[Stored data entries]
————————

/-
Copyright (c) 2026 Harness contributors. All rights reserved.
Released under Apache 2.0 license as described in the file LICENSE.
-/
import Mathlib
import Summits.NavierStokesRegularity.NavierStokesRegularity.Theorems.EulerZoomLiouvillePowerGaugeEulerLiouvilleSelfSimilarSourceNodeDichotomous
import Literature.Analysis.ODE.RealMatrixExponentialGrowth
import HarnessLib

/-!
# No vorticity near a hyperbolic SOURCE of the self-similar transport field (`γ < 1/2`)

Helper toward crux **E** `stmt-NavierStokesRegularity-19832`
(`Summit.NavierStokesRegularity.NavierStokesRegularity.Theses.EulerZoomLiouville.PowerGaugeEulerLiouville`),
completing the linear-algebra side (L) of typeII-p3's crux idea «hyperbolic-stagnation exclusion»
begun in `…SelfSimilarSourceNode.lean` (p546408) and `…SelfSimilarSourceNodeDichotomous.lean`
(p550967).  There the hypothesis on the stagnation point `y*` of `W = γy + V` was an exponential
dichotomy of `e^{tDW(y*)}`, resp. the spectrum of an abstract complexification.  Here it is the
hypothesis one actually checks: the complex roots of the CHARACTERISTIC POLYNOMIAL of the standard
`3 × 3` matrix of `DW(y*) = γ·id + DV(y*)`
(`Literature.Analysis.ODE.exists_complexification`, Khalil (4.11)):

* `curl_eq_zero_near_charpolySourceNode` — roots in a strip `a < Re μ < b`, `0 < a ≤ b < 1 + γ` ⇒
  `curl V ≡ 0` on a ball around `y*`;
* `curl_eq_zero_near_hyperbolicSourceNode` — **`γ < 1/2` and all roots with `Re μ > 0` (a hyperbolic
  source) ⇒ `curl V ≡ 0` on a ball around `y*`**: the roots sum to `tr DW(y*) = 3γ + div V(y*) = 3γ`
  (`V` divergence free, `Matrix.trace_eq_sum_roots_charpoly_of_splits`), so `0 < Re μ < 3γ < 1 + γ`.

So a classical profile refuting the crux in the window `0 < γ < 1/2` has NO hyperbolic source among
its stagnation points adherent to `{Ω ≠ 0}`; sinks are impossible outright (`tr = 3γ > 0`); what the
idea still needs is the dynamical half (M): finiteness + hyperbolicity of the stagnation set forces a
dense set of backward orbits into sources.

## References

* P. Constantin, M. Ignatova, V. Vicol, *On putative self-similar solutions of 3D Euler*,
  arXiv:2608.09592 (2026), §3.5 Prop. 3.9. [ConstantinIgnatovaVicol2026Putative]
* H. K. Khalil, *Nonlinear Systems*, 3rd ed., 2002, §4.3 (4.11), Thm 4.6. [Khalil2002]
-/

noncomputable section

-- flat `Theorems/<Route><Decl>…` files of one crux share the namespace of the crux (tree convention)
set_option linter.dupNamespace false

open MeasureTheory Set Filter Topology Metric Function InnerProductSpace NormedSpace
open scoped RealInnerProductSpace NNReal ContDiff

namespace Summit.NavierStokesRegularity.NavierStokesRegularity.Theorems.PowerGaugeEulerLiouville.Kelvin

open Literature.Analysis Literature.Analysis.FluidPDE

variable {γ : ℝ} {V : EuclideanSpace ℝ (Fin 3) → EuclideanSpace ℝ (Fin 3)} {P : EuclideanSpace ℝ (Fin 3) → ℝ}

/-- **Vorticity vanishes near a source node given by the CHARACTERISTIC POLYNOMIAL.**  Same as
`curl_eq_zero_near_spectralSourceNode`, with the canonical complexification of `ℝ³`
(`Literature.Analysis.ODE.exists_complexification`): if every complex root `μ` of the characteristic
polynomial of the standard matrix of `A = γ·id + DV(y*)` lies in a strip `a < Re μ < b`,
`0 < a ≤ b < 1 + γ`, then `curl V ≡ 0` on a ball around the zero `y*` of `W`.
[cite: ConstantinIgnatovaVicol2026Putative, §3.5 Prop. 3.9; Khalil2002, §4.3 (4.11) and Thm 4.6] -/
theorem curl_eq_zero_near_charpolySourceNode (hV : ContDiff ℝ ∞ V) {K : ℝ}
    (hK : ∀ y, ‖fderiv ℝ V y‖ ≤ K) (hprof : IsSelfSimilarEulerProfile γ 0 V P)
    {ystar : EuclideanSpace ℝ (Fin 3)} (hstar : selfSimilarTransport γ 0 V ystar = 0)
    {a b : ℝ} (ha : 0 < a) (hab : a ≤ b) (hb : b < 1 + γ)
    (hroots : ∀ μ : ℂ, ((LinearMap.toMatrix (EuclideanSpace.basisFun (Fin 3) ℝ).toBasis
        (EuclideanSpace.basisFun (Fin 3) ℝ).toBasis
        ((γ • ContinuousLinearMap.id ℝ (EuclideanSpace ℝ (Fin 3)) + fderiv ℝ V ystar :
          EuclideanSpace ℝ (Fin 3) →L[ℝ] EuclideanSpace ℝ (Fin 3)) :
          EuclideanSpace ℝ (Fin 3) →ₗ[ℝ] EuclideanSpace ℝ (Fin 3))).charpoly.map (algebraMap ℝ ℂ)).IsRoot μ →
      a < μ.re ∧ μ.re < b) :
    ∃ r : ℝ, 0 < r ∧ ∀ y : EuclideanSpace ℝ (Fin 3), ‖y - ystar‖ < r → curl V y = 0 := by
  obtain ⟨ι, T, hι, hspec⟩ := Literature.Analysis.ODE.exists_complexification
    (γ • ContinuousLinearMap.id ℝ (EuclideanSpace ℝ (Fin 3)) + fderiv ℝ V ystar)
  exact curl_eq_zero_near_spectralSourceNode hV hK hprof hstar ι T hι ha hab hb
    fun μ hμ => hroots μ ((hspec μ).1 hμ)

/-- **No vorticity near a HYPERBOLIC SOURCE, `γ < 1/2`.**  If `y*` is a zero of `W = γy + V` at which
every complex root of the characteristic polynomial of `A = γ·id + DV(y*)` has POSITIVE real part
(a hyperbolic source of the transport field), then `curl V ≡ 0` on a ball around `y*`.  Indeed the
three roots sum to `tr A = 3γ + div V(y*) = 3γ` (`V` is divergence free), so each has
`0 < Re μ < 3γ < 1 + γ`, and `curl_eq_zero_near_charpolySourceNode` applies with
`a = min Re μ / 2`, `b = (max Re μ + 3γ)/2`.  Consequently a classical self-similar profile refuting the
crux in the window `γ < 1/2` has no hyperbolic-source stagnation point in the closure of `{Ω ≠ 0}`.
[cite: ConstantinIgnatovaVicol2026Putative, §3.5 Prop. 3.9; Khalil2002, §4.3 (4.11) and Thm 4.6] -/
theorem curl_eq_zero_near_hyperbolicSourceNode (hγ : γ < 1 / 2) (hV : ContDiff ℝ ∞ V) {K : ℝ}
    (hK : ∀ y, ‖fderiv ℝ V y‖ ≤ K) (hprof : IsSelfSimilarEulerProfile γ 0 V P)
    {ystar : EuclideanSpace ℝ (Fin 3)} (hstar : selfSimilarTransport γ 0 V ystar = 0)
    (hsource : ∀ μ : ℂ, ((LinearMap.toMatrix (EuclideanSpace.basisFun (Fin 3) ℝ).toBasis
        (EuclideanSpace.basisFun (Fin 3) ℝ).toBasis
        ((γ • ContinuousLinearMap.id ℝ (EuclideanSpace ℝ (Fin 3)) + fderiv ℝ V ystar :
          EuclideanSpace ℝ (Fin 3) →L[ℝ] EuclideanSpace ℝ (Fin 3)) :
          EuclideanSpace ℝ (Fin 3) →ₗ[ℝ] EuclideanSpace ℝ (Fin 3))).charpoly.map (algebraMap ℝ ℂ)).IsRoot μ →
      0 < μ.re) :
    ∃ r : ℝ, 0 < r ∧ ∀ y : EuclideanSpace ℝ (Fin 3), ‖y - ystar‖ < r → curl V y = 0 := by
  set A : EuclideanSpace ℝ (Fin 3) →L[ℝ] EuclideanSpace ℝ (Fin 3) :=
    γ • ContinuousLinearMap.id ℝ (EuclideanSpace ℝ (Fin 3)) + fderiv ℝ V ystar with hA
  set M : Matrix (Fin 3) (Fin 3) ℝ := LinearMap.toMatrix (EuclideanSpace.basisFun (Fin 3) ℝ).toBasis
    (EuclideanSpace.basisFun (Fin 3) ℝ).toBasis
    (A : EuclideanSpace ℝ (Fin 3) →ₗ[ℝ] EuclideanSpace ℝ (Fin 3)) with hM
  set χ : Polynomial ℂ := M.charpoly.map (algebraMap ℝ ℂ) with hχ
  -- `χ` is the characteristic polynomial of the complexified matrix: it splits with 3 roots summing
  -- to `tr A = 3γ`
  have hχ' : χ = (M.map (algebraMap ℝ ℂ)).charpoly := by rw [hχ, Matrix.charpoly_map]
  have hχ0 : χ ≠ 0 := ((Matrix.charpoly_monic M).map (algebraMap ℝ ℂ)).ne_zero
  have hsplit : χ.Splits := IsAlgClosed.splits χ
  have hcard : χ.roots.card = 3 := by
    rw [← hsplit.natDegree_eq_card_roots, hχ', Matrix.charpoly_natDegree_eq_dim, Fintype.card_fin]
  have htrA : LinearMap.trace ℝ _ (A : EuclideanSpace ℝ (Fin 3) →ₗ[ℝ] EuclideanSpace ℝ (Fin 3)) = 3 * γ := by
    have hdiv : LinearMap.trace ℝ _ (fderiv ℝ V ystar : EuclideanSpace ℝ (Fin 3) →ₗ[ℝ]
        EuclideanSpace ℝ (Fin 3)) = 0 := hprof.divFree ystar
    have e : (A : EuclideanSpace ℝ (Fin 3) →ₗ[ℝ] EuclideanSpace ℝ (Fin 3)) =
        γ • LinearMap.id + (fderiv ℝ V ystar : EuclideanSpace ℝ (Fin 3) →ₗ[ℝ] EuclideanSpace ℝ (Fin 3)) :=
      rfl
    rw [e, map_add, map_smul, hdiv, LinearMap.trace_id, finrank_euclideanSpace_fin, smul_eq_mul]
    push_cast; ring
  have htrace : χ.roots.sum = ((3 * γ : ℝ) : ℂ) := by
    have hs' : (M.map (algebraMap ℝ ℂ)).charpoly.Splits := hχ' ▸ hsplit
    rw [hχ', ← Matrix.trace_eq_sum_roots_charpoly_of_splits hs',
      ← AddMonoidHom.map_trace (algebraMap ℝ ℂ) M, hM, ← LinearMap.trace_eq_matrix_trace, htrA]
    rfl
  have hmem : ∀ μ : ℂ, μ ∈ χ.roots ↔ χ.IsRoot μ := fun μ => Polynomial.mem_roots hχ0
  -- each root has `Re μ < 3γ`
  have hlt : ∀ μ ∈ χ.roots, μ.re < 3 * γ := by
    intro μ hμ
    have hsum : μ + (χ.roots.erase μ).sum = χ.roots.sum := by
      rw [← Multiset.sum_cons, Multiset.cons_erase hμ]
    have hcard' : (χ.roots.erase μ).card = 2 := by
      rw [Multiset.card_erase_of_mem hμ, hcard]; rfl
    obtain ⟨ν, hν⟩ : ∃ ν, ν ∈ χ.roots.erase μ :=
      Multiset.card_pos_iff_exists_mem.1 (by rw [hcard']; norm_num)
    have hpos : ∀ ρ ∈ χ.roots.erase μ, 0 < ρ.re := fun ρ hρ =>
      hsource ρ ((hmem ρ).1 (Multiset.mem_of_mem_erase hρ))
    have hre_sum : 0 < ((χ.roots.erase μ).map Complex.re).sum := by
      rw [← Multiset.cons_erase hν, Multiset.map_cons, Multiset.sum_cons]
      have h0 : 0 ≤ (((χ.roots.erase μ).erase ν).map Complex.re).sum :=
        Multiset.sum_nonneg fun x hx => by
          obtain ⟨ρ, hρ, rfl⟩ := Multiset.mem_map.1 hx
          exact (hpos ρ (Multiset.mem_of_mem_erase hρ)).le
      linarith [hpos ν hν]
    have hre := congrArg Complex.re hsum
    rw [htrace, Complex.add_re, Complex.ofReal_re, ← Complex.coe_reAddGroupHom,
      AddMonoidHom.map_multiset_sum, Complex.coe_reAddGroupHom] at hre
    linarith
  -- the strip `min Re μ / 2 < Re μ < (max Re μ + 3γ)/2`
  have hne : χ.roots.toFinset.Nonempty := by
    obtain ⟨μ, hμ⟩ : ∃ μ, μ ∈ χ.roots := Multiset.card_pos_iff_exists_mem.1 (by rw [hcard]; norm_num)
    exact ⟨μ, Multiset.mem_toFinset.2 hμ⟩
  obtain ⟨μmin, hμmin, hmin⟩ := Finset.exists_min_image χ.roots.toFinset Complex.re hne
  obtain ⟨μmax, hμmax, hmax⟩ := Finset.exists_max_image χ.roots.toFinset Complex.re hne
  have hamin : 0 < μmin.re := hsource μmin ((hmem μmin).1 (Multiset.mem_toFinset.1 hμmin))
  have hbmax : μmax.re < 3 * γ := hlt μmax (Multiset.mem_toFinset.1 hμmax)
  have hminmax : μmin.re ≤ μmax.re := hmin μmax hμmax
  refine curl_eq_zero_near_charpolySourceNode hV hK hprof hstar (a := μmin.re / 2)
    (b := (μmax.re + 3 * γ) / 2) (by linarith) (by linarith) (by linarith) fun μ hμroot => ?_
  have hμF : μ ∈ χ.roots.toFinset := Multiset.mem_toFinset.2 ((hmem μ).2 hμroot)
  exact ⟨by linarith [hmin μ hμF], by linarith [hmax μ hμF]⟩

end Summit.NavierStokesRegularity.NavierStokesRegularity.Theorems.PowerGaugeEulerLiouville.Kelvin
import Summits.QuantumFields.YangMills.Theorems.UnitScaleTiltProp7FramedSecondDifference
import Summits.QuantumFields.YangMills.Theorems.UnitScaleTiltProp7ConjFrameTransport
import HarnessLib

/-!
# Route `UnitScaleTilt`, crux K1 «MinimiserStabilityRegPr» (stmt-QuantumFields-19200), route-R E′ path (α′), S2 ∕ (E1-b) at the CURVED background — the NEAR-FIELD TRANSPLANT, brick 1:
# THE COVARIANT LAPLACIAN OF A FRAME-TRANSPORTED «SCALAR × CONSTANT MATRIX» FIELD `z ↦ φ(z)•R(Fr z)Y` IS THE FLAT LAPLACIAN OF `φ` TIMES THE TRANSPORTED CONSTANT, UP TO
# `2τ₁·(first differences of φ) + (2τ₂ + 4τ₁²)·|φ|` — the letter by which the flat near-field pre-solutions of px22's (A) chain are transplanted into a (3.35) frame (LOCATE-PCOV2 v1.2 §5)

Cell `ym3-torus`, extra width seat `ym-routeR-w6` (gen 6).  THEOREMS ONLY (0 `def`, 0 `sorry`); `--supports stmt-QuantumFields-19200`, count-neutral.  YM₃ on T³ is a ladder rung (R3),
not the Clay problem; nothing here claims a stub, the crux, d = 4 or the mass gap.

WHAT IS PROVED (ns `…Theorems.Prop7FramedScalarMatrix`; abstract carrier `S ι T`, background `V` (resp. `U` with a frame `Fr`), real scalar field `φ : S → ℝ`, constant `Y : 𝔸`).
* §1 (any ring) `covD_smul_const`, `covLaplace_smul_const`, `covLaplace_sub_flat` — exact formulas for `D_V(φ•Y)`, `Δ_V(φ•Y) − (Δφ)•Y` and, for a GENERAL field `F`, `Δ_V F − Δ_flat F`
  (`Δ_V := divB ∘ covD`, the positive Laplacian; `Δ_flat F(x) = Σ_μ((F x − F(T_μx)) + (F x − F(T_μ⁻¹x)))`).
* §2 (normed ring, bi-contractive units) ★ `norm_R_add_R_inv_sub_two_le` — the LONGITUDINAL PAIR: `‖(R(h)Y − Y) + (R(h′)⁻¹Y − Y)‖ ≤
  (2‖h − h′‖ + 4τ₁²)‖Y‖` for `‖h − 1‖, ‖h′ − 1‖ ≤ τ₁` (via ✓ `Prop7ConjFrameTransport.R_sub_self_eq_comm_mul` ∕ `R_inv_sub_self_eq_neg_mul_comm`: `R(h)Y − Y = [h−1, Y]h⁻¹`, `R(h′)⁻¹Y − Y = −h′⁻¹[h′−1, Y]`).
* §3 ★★ `norm_covLaplace_smul_const_sub_le` — `‖Δ_V(φ•Y)(x) − (Δφ)(x)•Y‖ ≤ Σ_μ[(2τ₂+4τ₁²)|φ x| + 2τ₁|φ(T_μx) − φ x| + 2τ₁|φ(T_μ⁻¹x) − φ x|]·‖Y‖` under the rows `‖V_μ(x) − 1‖, ‖V_μ(T_μ⁻¹x) − 1‖ ≤ τ₁`,
  `‖V_μ(x) − V_μ(T_μ⁻¹x)‖ ≤ τ₂` (the LONGITUDINAL difference only — ✓ `Prop7ConjFrameReg335.frame_rows_of_reg335Cube`'s exported row), ★★ `norm_covLaplace_sub_flat_le` (the same for a
  general field `F`, with `‖F x‖`, `‖F(T_μ^{±1}x) − F x‖`), and ★ `norm_covD_smul_const_sub_le` (first order).
* §4 ★★★ `norm_covLaplace_framedConst_sub_le` — FRAMED: `‖Δ_U(φ•R(Fr ·)Y)(x) − (Δφ)(x)•R(Fr x)Y‖ ≤` the same bound with the framed links `h_μ(z) = Fr(z)⁻¹U_μ(z)Fr(T_μz)` (✓p666119 gauge
  covariance + bi-contractivity), ★★★ `norm_covLaplace_framed_sub_flat_le` (general `F`: `‖Δ_U(R(Fr ·)F)(x) − R(Fr x)Δ_flat F(x)‖`), ★★ `norm_covD_framedConst_sub_le`, ★★ `norm_covD_framed_sub_fdiff_le`.
HONEST SCOPE.  Pointwise algebra; frames∕rows displayed; the transplant bookkeeping (cutoffs, generations, the flat convolution letters) is elsewhere (LOCATE v1.2 §5).

References: T. Bałaban, CMP 99 (1985) 389–434 [Balaban1985BackgroundPropagators] ((3.3), (3.8) pp.390–392, (3.28) p.395, (3.35) p.396).
-/

set_option autoImplicit false

noncomputable section

namespace Summit.QuantumFields.YangMills.Theorems.Prop7FramedScalarMatrix

open Literature.MathematicalPhysics.QuantumFieldTheory.Balaban1983to89
open B9Eq39Adjoint (R R_def R_sub R_one covD covDstar divB)
open B11Eq135Weitzenbock (norm_R_sub_self_le)
open B9Eq310Hermitian (norm_R_le)
open B9Thm310CommutatorDataOfPlaquettes (bicontr_mul bicontr_inv)
open Summit.QuantumFields.YangMills.Theorems.Prop7FramedSecondDifference (R_inv_frame_covD)
open Summit.QuantumFields.YangMills.Theorems.Prop7ConjFrameTransport (R_sub_self_eq_comm_mul R_inv_sub_self_eq_neg_mul_comm)
open scoped TensorProduct
open CategoryTheory
open Literature.AlgebraicGeometry Literature.AlgebraicGeometry.Motives
open Literature.AlgebraicGeometry.Motives.AbelianVariety (IsIsogenous IsSimple)
open Literature.AlgebraicGeometry.Motives.HodgeStructure
open Literature.AlgebraicGeometry.HodgeTheory
open Literature.AlgebraicGeometry.Milne1999
open Literature.AlgebraicGeometry.Deligne1982 (isOfHodgeType_one_one_of_isKaehlerClass_smul)
open Literature.AlgebraicGeometry.VanGeemen1994 (pullbackOne hodgeGroupOne detOnEigenspace hodgeClassSpan)
open Literature.AlgebraicTopology.SingularHomology
open Literature.Barriers.HodgeConjecture
open Literature.Geometry.Kaehler (HasHardLefschetzProperty)
open Summit.HodgeConjecture.HodgeConjecture.Ring2.ClassTargets
open Summit.HodgeConjecture.HodgeConjecture.Ring2.Motiv (ProdCMCell)
open Summit.HodgeConjecture.HodgeConjecture.Ring2.Atlas (IsQuarticFieldTypeIVFourfold)

namespace Summit.HodgeConjecture.HodgeConjecture.TableX.WeilLieRows

variable (A : AbelianVariety ℂ) (φ : A ⟶ A) (d : ℕ) {h : complexBetti A.X 2}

————————

### The problem
Will you return exactly the lines above from the one with "obtain ⟨ι, T, hι, hspec⟩" down to the one with "has no hyperbolic-source", counting both as part of the range?

### The completed task
  obtain ⟨ι, T, hι, hspec⟩ := Literature.Analysis.ODE.exists_complexification
    (γ • ContinuousLinearMap.id ℝ (EuclideanSpace ℝ (Fin 3)) + fderiv ℝ V ystar)
  exact curl_eq_zero_near_spectralSourceNode hV hK hprof hstar ι T hι ha hab hb
    fun μ hμ => hroots μ ((hspec μ).1 hμ)

/-- **No vorticity near a HYPERBOLIC SOURCE, `γ < 1/2`.**  If `y*` is a zero of `W = γy + V` at which
every complex root of the characteristic polynomial of `A = γ·id + DV(y*)` has POSITIVE real part
(a hyperbolic source of the transport field), then `curl V ≡ 0` on a ball around `y*`.  Indeed the
three roots sum to `tr A = 3γ + div V(y*) = 3γ` (`V` is divergence free), so each has
`0 < Re μ < 3γ < 1 + γ`, and `curl_eq_zero_near_charpolySourceNode` applies with
`a = min Re μ / 2`, `b = (max Re μ + 3γ)/2`.  Consequently a classical self-similar profile refuting the
crux in the window `γ < 1/2` has no hyperbolic-source stagnation point in the closure of `{Ω ≠ 0}`.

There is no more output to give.